Finding out that Andrew had been in Stark’s van that whole day—and that he most certainly was not dead or injured—had been a shock, to say the least.
“She’s dating Gage,” Niamh explained. “Can’t blame her for being worried.”
Colette was prowling outside the van, waiting for the men to return. She gave a sudden shout, drawing their attention beyond the door of the van.
Stark and Jacek had emerged from the grocery store.
Gage was nowhere in sight.
“What took you so damn long?” Bowen asked, taking Jacek from Stark. The viper shifter could barely stand. He was halfway to unconsciousness.
Stark wiped his hands off on his jeans. “Jacek will need to be hydrated.”
Bowen turned to Deirdre, but she shook her head. “You do it. I’m not babying that asshole.”

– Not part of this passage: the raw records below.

import Summits.Ventures.PackingBounds.Energy.TenPointPetQ1
import Summits.Ventures.PackingBounds.Configurations.PetersenCode
import HarnessLib

/-!
# Ten points on `S³`, potential `(1 + t) ^ 7 * (t + 2 / 3)`: the two-sided statement (the Petersen code is optimal)

Framing: lottery ticket; floor = certified bounds/negative ranges. Venture `PackingBounds`, cell
`pub-packcert`, energy family E3PT (pub-packcert-energy gen 14; n = 4 kernel route = KERNEL-D6 data route + `threePointF 4`).

Combines `TenPointPetQ1.petq1_ten_points` with `Config.PetersenCode.exists_config` (inner products `1/6` six times, `-2/3` three times per point):
the minimum of `Σ_{x≠y} (1 + ⟪x,y⟫) ^ 7 * (⟪x,y⟫ + 2 / 3)` over ten unit vectors of `ℝ⁴` is `20588575/139968`. One of the finitely many basis potentials
`(1+t)^7 · Π_{i<m}(t - t_i)`, `T = (-2/3, -2/3, 1/6, 1/6)`, of Cohn–Woo's reduction (J. AMS 2012, Lemma 10 / Cor. 11, spherical analogue, §5.3)
of 'the Petersen code minimises the `(1+t)^k`-energy for every `k ≥ 7`' to a finite basis.
-/

noncomputable section

open Finset
open scoped RealInnerProductSpace

namespace Summit.Ventures.PackingBounds.Energy.TenPointPetQ1

open Summit.Ventures.PackingBounds.Config

/-- The Petersen code attains `20588575/139968`. -/
theorem petersen_petq1_ten_points_energy : ∃ C : Finset (EuclideanSpace ℝ (Fin 4)), C.card = 10 ∧ (∀ x ∈ C, ‖x‖ = 1) ∧
    ∑ x ∈ C, ∑ y ∈ C.erase x, (1 + inner ℝ x y) ^ 7 * (inner ℝ x y + 2 / 3) = ((20588575 : ℝ)/139968) := by
  obtain ⟨C, hc, hn, _, he⟩ := PetersenCode.exists_config
  refine ⟨C, hc, hn, ?_⟩
  rw [he (fun t : ℝ => (1 + t) ^ 7 * (t + 2 / 3))]
  norm_num

/-- **Two-sided:** the least value of `Σ_{x ≠ y} (1 + ⟪x,y⟫) ^ 7 * (⟪x,y⟫ + 2 / 3)` over ten unit vectors of `ℝ⁴` is `20588575/139968` (Petersen code). -/
theorem petq1_ten_points_isLeast :
    IsLeast {E : ℝ | ∃ C : Finset (EuclideanSpace ℝ (Fin 4)), C.card = 10 ∧ (∀ x ∈ C, ‖x‖ = 1) ∧
      E = ∑ x ∈ C, ∑ y ∈ C.erase x, (1 + inner ℝ x y) ^ 7 * (inner ℝ x y + 2 / 3)} (((20588575 : ℝ)/139968)) := by
  obtain ⟨C0, hc0, hn0, he0⟩ := petersen_petq1_ten_points_energy
  refine ⟨⟨C0, hc0, hn0, he0.symm⟩, ?_⟩
  rintro E ⟨C, h10, hC, rfl⟩
  exact petq1_ten_points C hC h10

end Summit.Ventures.PackingBounds.Energy.TenPointPetQ1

Grumbling, he dragged Jacek into the other van. At another time, Deirdre might have enjoyed the sight of Jacek so weakened. She might have even taken the chance to get revenge on him for that confrontation in the bathroom. But she’d been subject to Gutterman’s thrall so often that she actually pitied the bastard.
“Where’s Gage?” Niamh asked.
“I didn’t see him in there,” Stark said. “We’re leaving. We’ll have to get supplies somewhere else.”
Deirdre pulled her jacket tighter around herself, gazing at the grocery store. She remembered how Gage had looked under the influence of the nightmare—that total hopelessness, and the apologies that he’d mumbled to a specter she couldn’t see.
There was no way she would leave him in there.
She only got two steps toward the grocery store before Stark grabbed her.
“We’re leaving,” he said again, biting out the words.
Just the idea of defying him was enough to make her heart cringe up into a miserable little knot. She remembered the pain of defiance far too well. But the idea of leaving Gage behind was even worse.
“Five minutes,” Deirdre said. Stark’s mouth clenched into a hard line. “Please.”
“Wait!” Niamh cried.
There was someone else in the parking lot now, staggering from the side of the grocery store. He was moving slowly. It kind of looked like he was limping.